Byrne walked out of his hotel until he hit Grant Street, then turned in the direction of the Strip District—famous for its fish market, its vegetable stalls, its cheese counters and chocolate shops—to the Emporium. It was in name a restaurant supply company—a warehouse, really, a junk shop—filled with every conceivable table, chair, fixture, and sign. All of it used. He thought he might see something for the bookstore, something quirky and unusual that customers would come to associate with the shop. No one greeted him when he opened the door. He remembered there was a back office somewhere, smelling of cigarette smoke and decorated with old pin-up calendars and a wall clock in the shape of a Steeler’s logo. Someone would eventually appear. In the meantime, he let his eyes adjust to the dim light and took in the uneven rows of merchandise.

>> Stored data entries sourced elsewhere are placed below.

import Summits.Parity.GeneralizedHardyLittlewood.Theorems.PrimeLevelFamEdgeMomentsBeyondDiagonalRefutationShapes
import HarnessLib

/-!
# Route `PrimeLevelFamEdge`, crux K_A `MomentsBeyondDiagonal` (stmt-Parity-20007), line «petersson_layers» v3:
# MODULO THE OTHER REGISTERED STUBS, EACH EXPLICIT PIECE IS EQUIVALENT TO THE CRUX (lead prover, 2026-08-28)

The registered line cuts `Q^h(P,Q)(q̂^{Δ'})` into the diagonal part `D`, the rung `K₁`, the core layers
`2 ≤ r ≤ q̂^{ρ_c}`, the generic band `q̂^{ρ_c} < r ≤ q̂^{ρ_P}`, and the far layers `r > q̂^{ρ_P}` (via the
difference-defined tail and the identification `TailNearFar ρ_P`), and asks EACH piece to have the second-display
shape with its own level-free functional (seven stubs `stub_first … stub_farP`; composition
`MomentsBeyondDiagonal_of_sevenSplitBands`). This file proves the CONVERSE bookkeeping the line card states in
words («`stub_core` = THE CRUX PROPER»), and a little more:

* §1 glue: `SubOf` is closed under differences (`subOf_of_sub`); K_A gives the shape of the undivided second
  moment (`subOf_QhPQ_of_momentsBeyondDiagonal`); hence, given K_A, any two of {`SubDiag`, `SubHeart ρ`,
  `SubTail ρ`} give the third, any two of {`SubRung`, `SubUpper ρ`, `SubHeart ρ`} give the third, and
  `TailNearFar ρ` turns `SubTail ρ` into `SubFar ρ`.
* §2 THE EQUIVALENCES. Assuming the other six registered stubs, EACH of `stub_diag`, `stub_rung`, `stub_core`,
  `stub_band`, `stub_farP` is EQUIVALENT to `MomentsBeyondDiagonal` (`subDiag_iff_momentsBeyondDiagonal`,
  `subRung_iff_…`, `subUpper_rhoCore_iff_…`, `subBand_iff_…`, `subFar_rhoP_iff_…`), and `stub_first` is implied
  by K_A outright (deck 15). So the line is K_A re-cut, not weakened: whichever explicit heart piece is proved
  LAST carries the whole remaining strength of K_A (in particular its ∀-in-q / (A)-sensitive burden); formally the
  decomposition does not localise that burden in `stub_core` rather than `stub_rung` or `stub_band` — the card's
  size ledger (where the DIFFICULTY is expected) is a statement about mathematics, not about the registered
  shapes. The identification `stub_identP : TailNearFar ρ_P` is the one registered statement NOT recovered here
  from K_A and the others (it pins `t_tail = −t_far`, i.e. the content of AFE ∘ Hecke ∘ Petersson).
* §3 the coarsest cut: given `SubFirst` and `SubDiag`, K_A ⟺ `SubTail rhoEmpty` («the whole off-diagonal
  `Q^h − D` has the shape»).

HONESTY. Glue only: no stub is proved, no moment asymptotic and no exceptional-zero statement (no Landau–Siegel /
Siegel-zero exclusion, no GRH) is proved or claimed; famE-02 remains OPEN IN PRINT.
-/

noncomputable section

open scoped Real
open Complex Polynomial
open Literature.NumberTheory.LFunctions

namespace Summit.Parity.GeneralizedHardyLittlewood.Theorems.PrimeLevelFamEdgeIdeaDeltas.PeterssonLayers

open Summit.Parity.GeneralizedHardyLittlewood.Theses.PrimeLevelFamEdge (MomentsBeyondDiagonal)
open Summit.Parity.GeneralizedHardyLittlewood.Theorems.PrimeLevelFamEdgeIdeaDeltas.PairsSplit (SubFirst)

/-! ## §1. Glue: differences, the undivided second moment, and the three-term identities read backwards -/

/-- **DIFFERENCE GLUE:** if `H = A − B` eventually (for `q ≥ 64`, on the window), then `SubOf A → SubOf B → SubOf H`. -/
theorem subOf_of_sub (H A B : LevelFamily)
    (hsplit : ∀ (q : ℕ) [NeZero q] (P Q : ℝ[X]) (Δ' : ℝ), 1 < Δ' → 64 ≤ q →
      H q P Q Δ' = A q P Q Δ' - B q P Q Δ') :
    SubOf A → SubOf B → SubOf H :=
  fun hA hB ↦ subOf_of_add H A (fun q _ P Q Δ' ↦ -B q P Q Δ')
    (fun q _ P Q Δ' hΔ' hq ↦ by rw [hsplit q P Q Δ' hΔ' hq, sub_eq_add_neg]) hA (subOf_neg _ hB)

/-- **K_A gives the undivided second moment the shape** (functional `secondMomentForm + T₂`). -/
theorem subOf_QhPQ_of_momentsBeyondDiagonal (h : MomentsBeyondDiagonal) :
    SubOf (fun q _ P Q Δ' ↦ KMV2000.QhPQ q P Q (KMV2000.qhat q ^ Δ')) := by
  obtain ⟨Δ, hΔ, T₁, T₂, H⟩ := h
  exact ⟨Δ, hΔ, _, hasShape_QhPQ_of_momentAsymptotics H⟩

/-- Given K_A: `SubDiag → SubHeart ρ → SubTail ρ` (`tail = (Q^h − D) + heart`). -/
theorem subTail_of_KA_diag_heart (ρ : ℝ → ℝ) (h : MomentsBeyondDiagonal) :
    SubDiag → SubHeart ρ → SubTail ρ := fun hD hH ↦
  subOf_of_add (fun q _ P Q Δ' ↦ tail q ρ P Q Δ')
    (fun q _ P Q Δ' ↦ KMV2000.QhPQ q P Q (KMV2000.qhat q ^ Δ') - diagPart q P Q Δ')
    (fun q _ P Q Δ' ↦ heart q ρ P Q Δ') (fun _ _ _ _ _ _ _ ↦ rfl)
    (subOf_of_sub _ _ _ (fun _ _ _ _ _ _ _ ↦ rfl) (subOf_QhPQ_of_momentsBeyondDiagonal h) hD) hH

/-- Given K_A: `SubDiag → SubTail ρ → SubHeart ρ` (`heart = tail − (Q^h − D)`). -/
theorem subHeart_of_KA_diag_tail (ρ : ℝ → ℝ) (h : MomentsBeyondDiagonal) :
    SubDiag → SubTail ρ → SubHeart ρ := fun hD hT ↦
  subOf_of_sub (fun q _ P Q Δ' ↦ heart q ρ P Q Δ') (fun q _ P Q Δ' ↦ tail q ρ P Q Δ')
    (fun q _ P Q Δ' ↦ KMV2000.QhPQ q P Q (KMV2000.qhat q ^ Δ') - diagPart q P Q Δ')
    (fun q _ P Q Δ' _ _ ↦ by unfold tail; ring) hT
    (subOf_of_sub _ _ _ (fun _ _ _ _ _ _ _ ↦ rfl) (subOf_QhPQ_of_momentsBeyondDiagonal h) hD)

/-- Given K_A: `SubHeart ρ → SubTail ρ → SubDiag` (`D = (Q^h + heart) − tail`). -/
theorem subDiag_of_KA_heart_tail (ρ : ℝ → ℝ) (h : MomentsBeyondDiagonal) :
    SubHeart ρ → SubTail ρ → SubDiag := fun hH hT ↦
  subOf_of_sub (fun q _ P Q Δ' ↦ diagPart q P Q Δ')
    (fun q _ P Q Δ' ↦ KMV2000.QhPQ q P Q (KMV2000.qhat q ^ Δ') + heart q ρ P Q Δ')
    (fun q _ P Q Δ' ↦ tail q ρ P Q Δ')
    (fun q _ P Q Δ' _ _ ↦ by unfold tail; ring)
    (subOf_of_add _ _ _ (fun _ _ _ _ _ _ _ ↦ rfl) (subOf_QhPQ_of_momentsBeyondDiagonal h) hH) hT

/-- `SubUpper ρ → SubHeart ρ → SubRung` for cuts `ρ ≥ 0` beyond the diagonal (`rung = heart − upper`). -/
theorem subRung_of_upper_heart (ρ : ℝ → ℝ) (hρ : ∀ Δ' : ℝ, 1 < Δ' → 0 ≤ ρ Δ') :
    SubUpper ρ → SubHeart ρ → SubRung := fun hU hH ↦
  subOf_of_sub (fun q _ P Q Δ' ↦ rung q P Q Δ') (fun q _ P Q Δ' ↦ heart q ρ P Q Δ')
    (fun q _ P Q Δ' ↦ upper q ρ P Q Δ')
    (fun q _ P Q Δ' hΔ' hq ↦ by
      rw [heart_eq_rung_add_upper q ρ P Q Δ' (one_le_layerCount hq (hρ Δ' hΔ'))]; ring) hH hU

/-- `SubRung → SubHeart ρ → SubUpper ρ` for cuts `ρ ≥ 0` beyond the diagonal (`upper = heart − rung`). -/
theorem subUpper_of_rung_heart (ρ : ℝ → ℝ) (hρ : ∀ Δ' : ℝ, 1 < Δ' → 0 ≤ ρ Δ') :
    SubRung → SubHeart ρ → SubUpper ρ := fun hR hH ↦
  subOf_of_sub (fun q _ P Q Δ' ↦ upper q ρ P Q Δ') (fun q _ P Q Δ' ↦ heart q ρ P Q Δ')
    (fun q _ P Q Δ' ↦ rung q P Q Δ')
    (fun q _ P Q Δ' hΔ' hq ↦ by
      rw [heart_eq_rung_add_upper q ρ P Q Δ' (one_le_layerCount hq (hρ Δ' hΔ'))]; ring) hH hR

/-- `SubUpper ρ₁ → SubUpper ρ₂ → SubBand ρ₁ ρ₂` for cuts `0 ≤ ρ₁ ≤ ρ₂` beyond the diagonal
(`band = upper ρ₂ − upper ρ₁`). -/
theorem subBand_of_uppers (ρ₁ ρ₂ : ℝ → ℝ) (h0 : ∀ Δ' : ℝ, 1 < Δ' → 0 ≤ ρ₁ Δ')
    (h12 : ∀ Δ' : ℝ, 1 < Δ' → ρ₁ Δ' ≤ ρ₂ Δ') :
    SubUpper ρ₁ → SubUpper ρ₂ → SubBand ρ₁ ρ₂ := fun h₁ h₂ ↦
  subOf_of_sub (fun q _ P Q Δ' ↦ band q ρ₁ ρ₂ P Q Δ') (fun q _ P Q Δ' ↦ upper q ρ₂ P Q Δ')
    (fun q _ P Q Δ' ↦ upper q ρ₁ P Q Δ')
    (fun q _ P Q Δ' hΔ' hq ↦ by
      rw [upper_eq_upper_add_band q ρ₁ ρ₂ P Q Δ' (one_le_layerCount hq (h0 Δ' hΔ'))
        (layerCount_mono hq (h12 Δ' hΔ'))]; ring) h₂ h₁

/-- `SubUpper ρ₂ → SubBand ρ₁ ρ₂ → SubUpper ρ₁` for cuts `0 ≤ ρ₁ ≤ ρ₂` beyond the diagonal
(`upper ρ₁ = upper ρ₂ − band`). -/
theorem subUpper_of_upper_band' (ρ₁ ρ₂ : ℝ → ℝ) (h0 : ∀ Δ' : ℝ, 1 < Δ' → 0 ≤ ρ₁ Δ')
    (h12 : ∀ Δ' : ℝ, 1 < Δ' → ρ₁ Δ' ≤ ρ₂ Δ') :
    SubUpper ρ₂ → SubBand ρ₁ ρ₂ → SubUpper ρ₁ := fun h₂ hB ↦
  subOf_of_sub (fun q _ P Q Δ' ↦ upper q ρ₁ P Q Δ') (fun q _ P Q Δ' ↦ upper q ρ₂ P Q Δ')
    (fun q _ P Q Δ' ↦ band q ρ₁ ρ₂ P Q Δ')
    (fun q _ P Q Δ' hΔ' hq ↦ by
      rw [upper_eq_upper_add_band q ρ₁ ρ₂ P Q Δ' (one_le_layerCount hq (h0 Δ' hΔ'))
        (layerCount_mono hq (h12 Δ' hΔ'))]; ring) h₂ hB

/-- `TailNearFar ρ → SubTail ρ → SubFar ρ` (`far = −tail + (tail + far)`, the bracket is the identification error). -/
theorem subFar_of_ident_tail (ρ : ℝ → ℝ) : TailNearFar ρ → SubTail ρ → SubFar ρ := by
  rintro ⟨Δ₁, h₁, H⟩ hT
  have hnear : Near (fun q _ P Q Δ' ↦ farLayers q ρ P Q Δ') (fun q _ P Q Δ' ↦ -tail q ρ P Q Δ') := by
    refine ⟨Δ₁, h₁, fun P Q hP hQ Δ' hlo hhi ↦ ?_⟩
    obtain ⟨C, q₀, HH⟩ := H P Q hP hQ Δ' hlo hhi
    refine ⟨C, q₀, fun q _ hq hq₀ hM ↦ ?_⟩
    have h := HH q hq hq₀ hM
    have e : farLayers q ρ P Q Δ' - -tail q ρ P Q Δ' = tail q ρ P Q Δ' - -farLayers q ρ P Q Δ' := by ring
    rw [e]
    exact h
  exact subOf_of_near _ _ hnear (subOf_neg _ hT)

/-! ## §2. Modulo the other six registered stubs, each explicit piece ⟺ K_A -/

/-- Given `SubRung`, `SubUpper ρ_c`, `SubBand ρ_c ρ_P`: the heart at the print cut, `SubHeart ρ_P`. -/
theorem subHeart_rhoP_of_rung_core_band (h3 : SubRung) (h4 : SubUpper rhoCore) (h5 : SubBand rhoCore rhoP) :
    SubHeart rhoP :=
  subHeart_of_rung_upper rhoP (fun Δ' hΔ' ↦ rhoP_nonneg Δ' hΔ') h3
    (subUpper_of_upper_band rhoCore rhoP rhoCore_nonneg rhoCore_le_rhoP h4 h5)

/-- **`stub_core` ⟺ K_A modulo the other six stubs.** Given `SubFirst`, `SubDiag`, `SubRung`, `SubBand ρ_c ρ_P`,
`TailNearFar ρ_P`, `SubFar ρ_P`: the CORE piece `SubUpper rhoCore` holds iff `MomentsBeyondDiagonal` does
(→ the registered composition; ← `upper ρ_c = ((tail ρ_P − (Q^h − D)) − rung) − band`). The card's «THE CRUX
PROPER», kernel-checked as an equivalence. -/
theorem subUpper_rhoCore_iff_momentsBeyondDiagonal (h1 : SubFirst) (h2 : SubDiag) (h3 : SubRung)
    (h5 : SubBand rhoCore rhoP) (h6 : TailNearFar rhoP) (h7 : SubFar rhoP) :
    SubUpper rhoCore ↔ MomentsBeyondDiagonal := by
  constructor
  · intro h4
    exact MomentsBeyondDiagonal_of_sevenSplitBands h1 h2 h3 h4 h5 h6 h7
  · intro h
    have hT : SubTail rhoP := subTail_of_ident_far rhoP h6 h7
    have hH : SubHeart rhoP := subHeart_of_KA_diag_tail rhoP h h2 hT
    have hU : SubUpper rhoP := subUpper_of_rung_heart rhoP (fun Δ' hΔ' ↦ rhoP_nonneg Δ' hΔ') h3 hH
    exact subUpper_of_upper_band' rhoCore rhoP rhoCore_nonneg rhoCore_le_rhoP hU h5

/-- **`stub_rung` ⟺ K_A modulo the other six stubs** (← `rung = heart ρ_P − upper ρ_P`). -/
theorem subRung_iff_momentsBeyondDiagonal (h1 : SubFirst) (h2 : SubDiag) (h4 : SubUpper rhoCore)
    (h5 : SubBand rhoCore rhoP) (h6 : TailNearFar rhoP) (h7 : SubFar rhoP) :
    SubRung ↔ MomentsBeyondDiagonal := by
  constructor
  · intro h3
    exact MomentsBeyondDiagonal_of_sevenSplitBands h1 h2 h3 h4 h5 h6 h7
  · intro h
    have hT : SubTail rhoP := subTail_of_ident_far rhoP h6 h7
    have hH : SubHeart rhoP := subHeart_of_KA_diag_tail rhoP h h2 hT
    have hU : SubUpper rhoP := subUpper_of_upper_band rhoCore rhoP rhoCore_nonneg rhoCore_le_rhoP h4 h5
    exact subRung_of_upper_heart rhoP (fun Δ' hΔ' ↦ rhoP_nonneg Δ' hΔ') hU hH

/-- **`stub_band` ⟺ K_A modulo the other six stubs** (← `band = (heart ρ_P − rung) − upper ρ_c`). -/
theorem subBand_iff_momentsBeyondDiagonal (h1 : SubFirst) (h2 : SubDiag) (h3 : SubRung) (h4 : SubUpper rhoCore)
    (h6 : TailNearFar rhoP) (h7 : SubFar rhoP) :
    SubBand rhoCore rhoP ↔ MomentsBeyondDiagonal := by
  constructor
  · intro h5
    exact MomentsBeyondDiagonal_of_sevenSplitBands h1 h2 h3 h4 h5 h6 h7
  · intro h
    have hT : SubTail rhoP := subTail_of_ident_far rhoP h6 h7
    have hH : SubHeart rhoP := subHeart_of_KA_diag_tail rhoP h h2 hT
    have hU : SubUpper rhoP := subUpper_of_rung_heart rhoP (fun Δ' hΔ' ↦ rhoP_nonneg Δ' hΔ') h3 hH
    exact subBand_of_uppers rhoCore rhoP rhoCore_nonneg rhoCore_le_rhoP h4 hU

/-- **`stub_diag` ⟺ K_A modulo the other six stubs** (← `D = (Q^h + heart ρ_P) − tail ρ_P`). -/
theorem subDiag_iff_momentsBeyondDiagonal (h1 : SubFirst) (h3 : SubRung) (h4 : SubUpper rhoCore)
    (h5 : SubBand rhoCore rhoP) (h6 : TailNearFar rhoP) (h7 : SubFar rhoP) :
    SubDiag ↔ MomentsBeyondDiagonal := by
  constructor
  · intro h2
    exact MomentsBeyondDiagonal_of_sevenSplitBands h1 h2 h3 h4 h5 h6 h7
  · intro h
    exact subDiag_of_KA_heart_tail rhoP h (subHeart_rhoP_of_rung_core_band h3 h4 h5)
      (subTail_of_ident_far rhoP h6 h7)

/-- **`stub_farP` ⟺ K_A modulo the other six stubs** (← `far = −tail ρ_P +` identification error, with
`tail ρ_P = (Q^h − D) + heart ρ_P`). -/
theorem subFar_rhoP_iff_momentsBeyondDiagonal (h1 : SubFirst) (h2 : SubDiag) (h3 : SubRung)
    (h4 : SubUpper rhoCore) (h5 : SubBand rhoCore rhoP) (h6 : TailNearFar rhoP) :
    SubFar rhoP ↔ MomentsBeyondDiagonal := by
  constructor
  · intro h7
    exact MomentsBeyondDiagonal_of_sevenSplitBands h1 h2 h3 h4 h5 h6 h7
  · intro h
    exact subFar_of_ident_tail rhoP h6
      (subTail_of_KA_diag_heart rhoP h h2 (subHeart_rhoP_of_rung_core_band h3 h4 h5))

/-- **`stub_first` ⟺ K_A modulo the other six stubs** (← is deck 15's `subFirst_of_KA`, from K_A alone). -/
theorem subFirst_iff_momentsBeyondDiagonal (h2 : SubDiag) (h3 : SubRung) (h4 : SubUpper rhoCore)
    (h5 : SubBand rhoCore rhoP) (h6 : TailNearFar rhoP) (h7 : SubFar rhoP) :
    SubFirst ↔ MomentsBeyondDiagonal :=
  ⟨fun h1 ↦ MomentsBeyondDiagonal_of_sevenSplitBands h1 h2 h3 h4 h5 h6 h7, subFirst_of_KA⟩

/-! ## §3. The coarsest cut: DIAGONAL / OFF-DIAGONAL -/

/-- Given `SubFirst` and `SubDiag`, K_A ⟺ «the whole off-diagonal `Q^h − D` has the shape» (`SubTail rhoEmpty`). -/
theorem momentsBeyondDiagonal_iff_subTail_rhoEmpty (h1 : SubFirst) (h2 : SubDiag) :
    MomentsBeyondDiagonal ↔ SubTail rhoEmpty := by
  constructor
  · intro h
    exact subTail_of_KA_diag_heart rhoEmpty h h2 subHeart_rhoEmpty
  · intro hT
    exact momentsBeyondDiagonal_of_diag_offDiag h1 h2 hT

end Summit.Parity.GeneralizedHardyLittlewood.Theorems.PrimeLevelFamEdgeIdeaDeltas.PeterssonLayers

end
import Summits.MatrixMultiplication.MatrixMultiplication.Theorems.AbelianSTPPCensusShapeCertVQDefsS

/-!
# Abelian STPP census — kernel evaluation of the vQ certificate `checkQS` at order 446, path segments (part c)

Cell mm-stpp, rung F-M1; successor kernel item VQ-CERT (T_E beyond 417 under vQ := vP ∧ E3⁺) in support of the closed crux item
stmt-MatrixMultiplication-19191; seat mm-stpp-vp-p2 (gen 2); support file (no definitions).  PATH SEGMENTS of `ShapeCertVQ.checkQS 446`
(`…ShapeCertVQDefsS`): `pathOutS 446 path i n` = at the node reached by `path` (pairs (block, member), last step first; `[]` = root)
the node-level decision, else the walk of the pool's blocks `i … i+n−1`; `pathInS 446 path i j n` = the walk of the members
`j … j+n−1` of block `i`; each by `decide +kernel` (no `native_decide`, standard axioms, `Elab.async false`), sized by the seat's
planner (`work/Plan.lean`: ≤ 45 000 cost units ≈ 45 s of kernel work per declaration).  Assembled into `checkQS 446 = true` in
`…AbelianSTPPCensusShapeCertVQEvalS446` by the lemmas of `…ShapeCertVQSearchPS`.
WHAT THIS IS NOT: Boolean evaluations; no statement about STPP families or `ω` by themselves.
-/

set_option linter.dupNamespace false -- `MatrixMultiplication.MatrixMultiplication` (summit = problem, D-0017)
set_option autoImplicit false
set_option Elab.async false -- sequential kernel evaluations

namespace Summit.MatrixMultiplication.MatrixMultiplication.Theorems.ShapeCertVQ

set_option maxHeartbeats 0 in
/-- path segment of `checkQS 446` (planner cost ≈ 30127; kernel evaluation) -/
theorem pso_446_r_o24_9999 : pathOutS 446 [] 24 9999 = true := by
  decide +kernel

end Summit.MatrixMultiplication.MatrixMultiplication.Theorems.ShapeCertVQ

There was no hurry and so Byrne took his time, feeling the thrill of a treasure hunt. Against one wall were piled a mass of neon signs, their wires tangled together: the ubiquitous red lips, a green cricket wearing a top hat and carrying an umbrella that he remembered adorning the front of a now long-defunct gentleman’s club, a red and white Budweiser sign. Here, he thought, was the real America, its genuine art. Childish neon representations of love and sex and alcoholic escape. There was none of the secret joy of cynicism to these thoughts, just the sudden memory of the despair he’d felt before he left. The same despair he suspected Kristina and her friends wanted to fight off by opening a bookshop: a little oasis, a small touch of culture and idiosyncrasy in the otherwise bland landscape.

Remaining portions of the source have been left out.